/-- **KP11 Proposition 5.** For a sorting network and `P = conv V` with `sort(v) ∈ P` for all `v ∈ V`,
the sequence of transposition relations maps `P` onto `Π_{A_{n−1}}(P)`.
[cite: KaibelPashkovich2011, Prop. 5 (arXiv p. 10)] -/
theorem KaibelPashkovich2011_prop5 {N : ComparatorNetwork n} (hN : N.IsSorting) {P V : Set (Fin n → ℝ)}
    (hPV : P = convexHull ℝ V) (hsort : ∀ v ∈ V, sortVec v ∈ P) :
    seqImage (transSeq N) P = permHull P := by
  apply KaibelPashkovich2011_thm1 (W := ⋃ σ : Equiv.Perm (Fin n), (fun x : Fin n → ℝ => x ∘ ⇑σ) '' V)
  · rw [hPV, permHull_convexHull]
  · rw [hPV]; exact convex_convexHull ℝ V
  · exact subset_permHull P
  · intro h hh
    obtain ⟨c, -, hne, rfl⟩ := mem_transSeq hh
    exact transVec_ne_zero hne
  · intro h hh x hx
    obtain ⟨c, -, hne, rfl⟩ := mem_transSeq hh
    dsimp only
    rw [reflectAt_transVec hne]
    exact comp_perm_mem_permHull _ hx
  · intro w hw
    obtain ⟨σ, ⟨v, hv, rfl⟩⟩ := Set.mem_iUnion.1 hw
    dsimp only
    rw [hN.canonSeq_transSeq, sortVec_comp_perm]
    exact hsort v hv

^^^^^^^^

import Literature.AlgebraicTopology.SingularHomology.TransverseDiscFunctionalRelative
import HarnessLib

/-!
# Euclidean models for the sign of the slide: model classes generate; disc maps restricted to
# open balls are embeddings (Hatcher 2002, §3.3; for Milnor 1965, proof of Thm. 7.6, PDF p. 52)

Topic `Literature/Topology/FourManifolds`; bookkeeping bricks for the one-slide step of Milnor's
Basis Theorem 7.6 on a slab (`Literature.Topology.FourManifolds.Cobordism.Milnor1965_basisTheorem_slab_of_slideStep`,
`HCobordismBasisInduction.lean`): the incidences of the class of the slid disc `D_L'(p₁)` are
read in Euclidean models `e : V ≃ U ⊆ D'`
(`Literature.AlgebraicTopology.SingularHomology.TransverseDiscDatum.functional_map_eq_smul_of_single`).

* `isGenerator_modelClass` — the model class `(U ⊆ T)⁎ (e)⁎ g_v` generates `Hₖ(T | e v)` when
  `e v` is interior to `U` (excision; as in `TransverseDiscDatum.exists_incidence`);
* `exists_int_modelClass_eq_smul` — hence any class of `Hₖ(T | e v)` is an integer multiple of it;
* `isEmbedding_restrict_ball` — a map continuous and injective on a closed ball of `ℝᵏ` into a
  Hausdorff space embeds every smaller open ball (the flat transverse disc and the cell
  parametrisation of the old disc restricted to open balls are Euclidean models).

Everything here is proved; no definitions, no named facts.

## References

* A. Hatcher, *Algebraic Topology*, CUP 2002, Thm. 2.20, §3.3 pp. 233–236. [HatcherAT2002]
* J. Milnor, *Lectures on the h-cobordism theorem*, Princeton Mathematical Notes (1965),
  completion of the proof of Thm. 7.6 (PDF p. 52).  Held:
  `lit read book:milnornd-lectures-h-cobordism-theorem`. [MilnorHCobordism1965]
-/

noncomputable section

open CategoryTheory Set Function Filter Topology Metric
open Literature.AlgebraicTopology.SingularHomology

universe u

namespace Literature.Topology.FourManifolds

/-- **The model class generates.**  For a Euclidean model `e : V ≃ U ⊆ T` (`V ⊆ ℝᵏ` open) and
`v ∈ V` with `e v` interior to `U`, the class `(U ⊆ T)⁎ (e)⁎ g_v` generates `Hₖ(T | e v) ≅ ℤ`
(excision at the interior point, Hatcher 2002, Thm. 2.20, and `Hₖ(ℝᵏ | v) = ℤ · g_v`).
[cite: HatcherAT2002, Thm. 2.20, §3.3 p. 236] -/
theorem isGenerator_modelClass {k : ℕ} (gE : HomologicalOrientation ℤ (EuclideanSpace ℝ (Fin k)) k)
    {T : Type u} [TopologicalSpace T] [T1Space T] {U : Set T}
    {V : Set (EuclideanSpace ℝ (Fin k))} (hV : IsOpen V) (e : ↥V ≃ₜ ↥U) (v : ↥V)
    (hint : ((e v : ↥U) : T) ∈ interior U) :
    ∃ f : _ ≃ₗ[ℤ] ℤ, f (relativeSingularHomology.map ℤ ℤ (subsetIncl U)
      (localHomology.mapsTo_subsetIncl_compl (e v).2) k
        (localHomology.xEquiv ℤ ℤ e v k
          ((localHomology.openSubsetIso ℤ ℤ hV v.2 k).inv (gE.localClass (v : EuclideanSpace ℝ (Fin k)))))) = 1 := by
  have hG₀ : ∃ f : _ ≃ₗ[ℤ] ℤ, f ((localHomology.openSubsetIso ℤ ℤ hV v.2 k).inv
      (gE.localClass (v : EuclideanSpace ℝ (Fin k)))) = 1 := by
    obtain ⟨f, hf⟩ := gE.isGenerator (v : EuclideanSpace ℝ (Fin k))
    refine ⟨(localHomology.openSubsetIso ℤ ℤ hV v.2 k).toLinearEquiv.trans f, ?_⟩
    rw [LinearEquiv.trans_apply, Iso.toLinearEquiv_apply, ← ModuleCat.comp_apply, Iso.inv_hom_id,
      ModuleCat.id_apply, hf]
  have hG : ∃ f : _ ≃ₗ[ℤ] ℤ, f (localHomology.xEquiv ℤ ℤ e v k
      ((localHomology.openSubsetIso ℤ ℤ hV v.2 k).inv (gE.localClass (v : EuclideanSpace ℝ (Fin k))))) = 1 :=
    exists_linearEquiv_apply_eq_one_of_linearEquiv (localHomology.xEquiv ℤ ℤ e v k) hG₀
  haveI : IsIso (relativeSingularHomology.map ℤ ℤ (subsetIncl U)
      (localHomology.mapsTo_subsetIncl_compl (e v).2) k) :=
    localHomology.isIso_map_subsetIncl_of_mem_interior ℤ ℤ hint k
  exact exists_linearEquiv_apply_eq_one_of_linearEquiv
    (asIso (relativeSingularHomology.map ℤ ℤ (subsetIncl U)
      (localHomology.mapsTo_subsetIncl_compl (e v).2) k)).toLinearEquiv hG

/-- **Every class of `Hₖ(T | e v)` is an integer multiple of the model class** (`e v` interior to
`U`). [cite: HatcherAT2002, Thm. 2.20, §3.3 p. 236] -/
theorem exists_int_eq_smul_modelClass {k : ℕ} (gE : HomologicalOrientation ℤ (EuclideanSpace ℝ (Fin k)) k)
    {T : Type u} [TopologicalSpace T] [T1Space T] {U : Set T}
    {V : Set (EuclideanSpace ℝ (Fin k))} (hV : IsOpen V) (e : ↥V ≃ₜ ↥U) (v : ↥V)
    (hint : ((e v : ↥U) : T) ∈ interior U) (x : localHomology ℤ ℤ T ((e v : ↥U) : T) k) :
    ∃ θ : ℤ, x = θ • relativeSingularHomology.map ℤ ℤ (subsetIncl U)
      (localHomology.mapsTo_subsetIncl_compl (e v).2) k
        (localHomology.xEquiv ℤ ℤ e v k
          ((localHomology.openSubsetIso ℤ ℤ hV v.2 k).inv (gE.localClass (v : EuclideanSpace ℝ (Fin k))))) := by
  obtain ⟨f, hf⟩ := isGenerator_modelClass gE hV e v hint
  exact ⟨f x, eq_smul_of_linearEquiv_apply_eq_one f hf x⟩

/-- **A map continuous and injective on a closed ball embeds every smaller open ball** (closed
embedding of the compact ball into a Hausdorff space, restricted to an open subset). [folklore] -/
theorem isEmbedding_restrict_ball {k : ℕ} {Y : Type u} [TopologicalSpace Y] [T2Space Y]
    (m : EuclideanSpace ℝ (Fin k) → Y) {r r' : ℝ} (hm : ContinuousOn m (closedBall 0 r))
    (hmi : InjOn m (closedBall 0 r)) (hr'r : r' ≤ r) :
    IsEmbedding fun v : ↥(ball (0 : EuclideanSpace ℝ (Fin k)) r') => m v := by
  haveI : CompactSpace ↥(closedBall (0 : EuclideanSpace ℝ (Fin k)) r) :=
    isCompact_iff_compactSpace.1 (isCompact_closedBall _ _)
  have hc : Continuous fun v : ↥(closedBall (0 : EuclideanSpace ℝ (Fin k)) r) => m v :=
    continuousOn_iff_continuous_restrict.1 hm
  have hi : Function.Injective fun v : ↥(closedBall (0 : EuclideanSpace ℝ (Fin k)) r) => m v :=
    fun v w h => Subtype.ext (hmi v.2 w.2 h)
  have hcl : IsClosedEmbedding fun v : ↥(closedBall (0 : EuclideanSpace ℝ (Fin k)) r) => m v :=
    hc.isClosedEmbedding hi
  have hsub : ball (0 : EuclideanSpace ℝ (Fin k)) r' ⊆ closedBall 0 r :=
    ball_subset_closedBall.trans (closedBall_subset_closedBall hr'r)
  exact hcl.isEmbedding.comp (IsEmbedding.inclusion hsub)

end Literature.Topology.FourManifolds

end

^^^^^^^^

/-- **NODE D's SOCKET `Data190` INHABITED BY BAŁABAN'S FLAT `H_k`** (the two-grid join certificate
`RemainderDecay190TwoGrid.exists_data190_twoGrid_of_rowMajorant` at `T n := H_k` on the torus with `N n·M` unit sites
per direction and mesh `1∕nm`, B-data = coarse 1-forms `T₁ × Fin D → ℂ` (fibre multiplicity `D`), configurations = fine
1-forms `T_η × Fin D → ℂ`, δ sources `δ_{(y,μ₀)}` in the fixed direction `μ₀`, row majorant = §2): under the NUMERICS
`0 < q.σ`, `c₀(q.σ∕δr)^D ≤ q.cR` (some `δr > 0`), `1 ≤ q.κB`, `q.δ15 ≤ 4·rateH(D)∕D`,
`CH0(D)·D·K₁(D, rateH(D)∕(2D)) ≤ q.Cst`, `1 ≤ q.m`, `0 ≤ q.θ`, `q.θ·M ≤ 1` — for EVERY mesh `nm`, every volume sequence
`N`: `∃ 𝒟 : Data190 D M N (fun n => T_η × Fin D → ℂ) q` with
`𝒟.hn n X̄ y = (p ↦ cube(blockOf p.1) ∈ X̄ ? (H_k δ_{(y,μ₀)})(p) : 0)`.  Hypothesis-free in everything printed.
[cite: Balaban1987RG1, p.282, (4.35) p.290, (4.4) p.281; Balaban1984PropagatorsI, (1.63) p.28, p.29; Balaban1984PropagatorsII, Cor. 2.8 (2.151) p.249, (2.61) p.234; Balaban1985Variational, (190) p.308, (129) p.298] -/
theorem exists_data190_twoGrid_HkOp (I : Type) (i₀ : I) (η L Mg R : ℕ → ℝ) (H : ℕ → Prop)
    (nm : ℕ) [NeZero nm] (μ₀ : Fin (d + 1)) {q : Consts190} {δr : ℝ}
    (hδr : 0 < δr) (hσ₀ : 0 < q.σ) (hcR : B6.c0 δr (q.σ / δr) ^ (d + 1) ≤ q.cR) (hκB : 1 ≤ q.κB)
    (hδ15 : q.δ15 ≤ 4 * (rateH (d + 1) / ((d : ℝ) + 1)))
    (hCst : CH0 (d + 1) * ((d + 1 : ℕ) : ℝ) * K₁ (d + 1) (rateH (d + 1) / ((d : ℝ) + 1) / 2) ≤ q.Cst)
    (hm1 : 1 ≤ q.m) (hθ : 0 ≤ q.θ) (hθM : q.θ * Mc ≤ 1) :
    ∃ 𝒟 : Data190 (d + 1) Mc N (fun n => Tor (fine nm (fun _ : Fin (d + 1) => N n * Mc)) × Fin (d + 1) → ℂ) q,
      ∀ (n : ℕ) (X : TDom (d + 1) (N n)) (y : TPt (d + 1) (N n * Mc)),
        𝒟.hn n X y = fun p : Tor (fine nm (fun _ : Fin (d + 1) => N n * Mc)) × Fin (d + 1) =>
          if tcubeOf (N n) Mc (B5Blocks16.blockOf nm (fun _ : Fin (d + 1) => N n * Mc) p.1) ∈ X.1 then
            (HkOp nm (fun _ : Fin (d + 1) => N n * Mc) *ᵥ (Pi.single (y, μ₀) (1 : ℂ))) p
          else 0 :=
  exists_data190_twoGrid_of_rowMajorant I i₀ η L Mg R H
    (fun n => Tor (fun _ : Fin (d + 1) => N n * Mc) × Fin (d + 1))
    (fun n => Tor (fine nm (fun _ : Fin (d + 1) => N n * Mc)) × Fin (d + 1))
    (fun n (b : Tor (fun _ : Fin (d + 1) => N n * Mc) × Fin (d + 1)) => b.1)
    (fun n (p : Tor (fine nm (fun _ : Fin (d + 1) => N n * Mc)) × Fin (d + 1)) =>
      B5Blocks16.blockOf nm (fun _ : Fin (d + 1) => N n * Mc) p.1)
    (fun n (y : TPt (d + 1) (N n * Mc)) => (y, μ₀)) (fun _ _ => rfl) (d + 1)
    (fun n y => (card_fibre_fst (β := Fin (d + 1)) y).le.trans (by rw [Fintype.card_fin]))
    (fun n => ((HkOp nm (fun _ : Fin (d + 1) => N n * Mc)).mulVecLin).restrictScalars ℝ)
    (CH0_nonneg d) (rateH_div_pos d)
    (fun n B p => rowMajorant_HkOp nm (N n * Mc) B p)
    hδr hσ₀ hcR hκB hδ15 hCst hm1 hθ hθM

^^^^^^^^

■ WHAT YOU ARE ASKED TO DO: Out of the data above, give again only the lines starting at the one holding "(m : EuclideanSpace" and ending at the one holding "IsEmbedding fun v", unchanged.

■ REPLY:
    (m : EuclideanSpace ℝ (Fin k) → Y) {r r' : ℝ} (hm : ContinuousOn m (closedBall 0 r))
    (hmi : InjOn m (closedBall 0 r)) (hr'r : r' ≤ r) :
    IsEmbedding fun v : ↥(ball (0 : EuclideanSpace ℝ (Fin k)) r') => m v := by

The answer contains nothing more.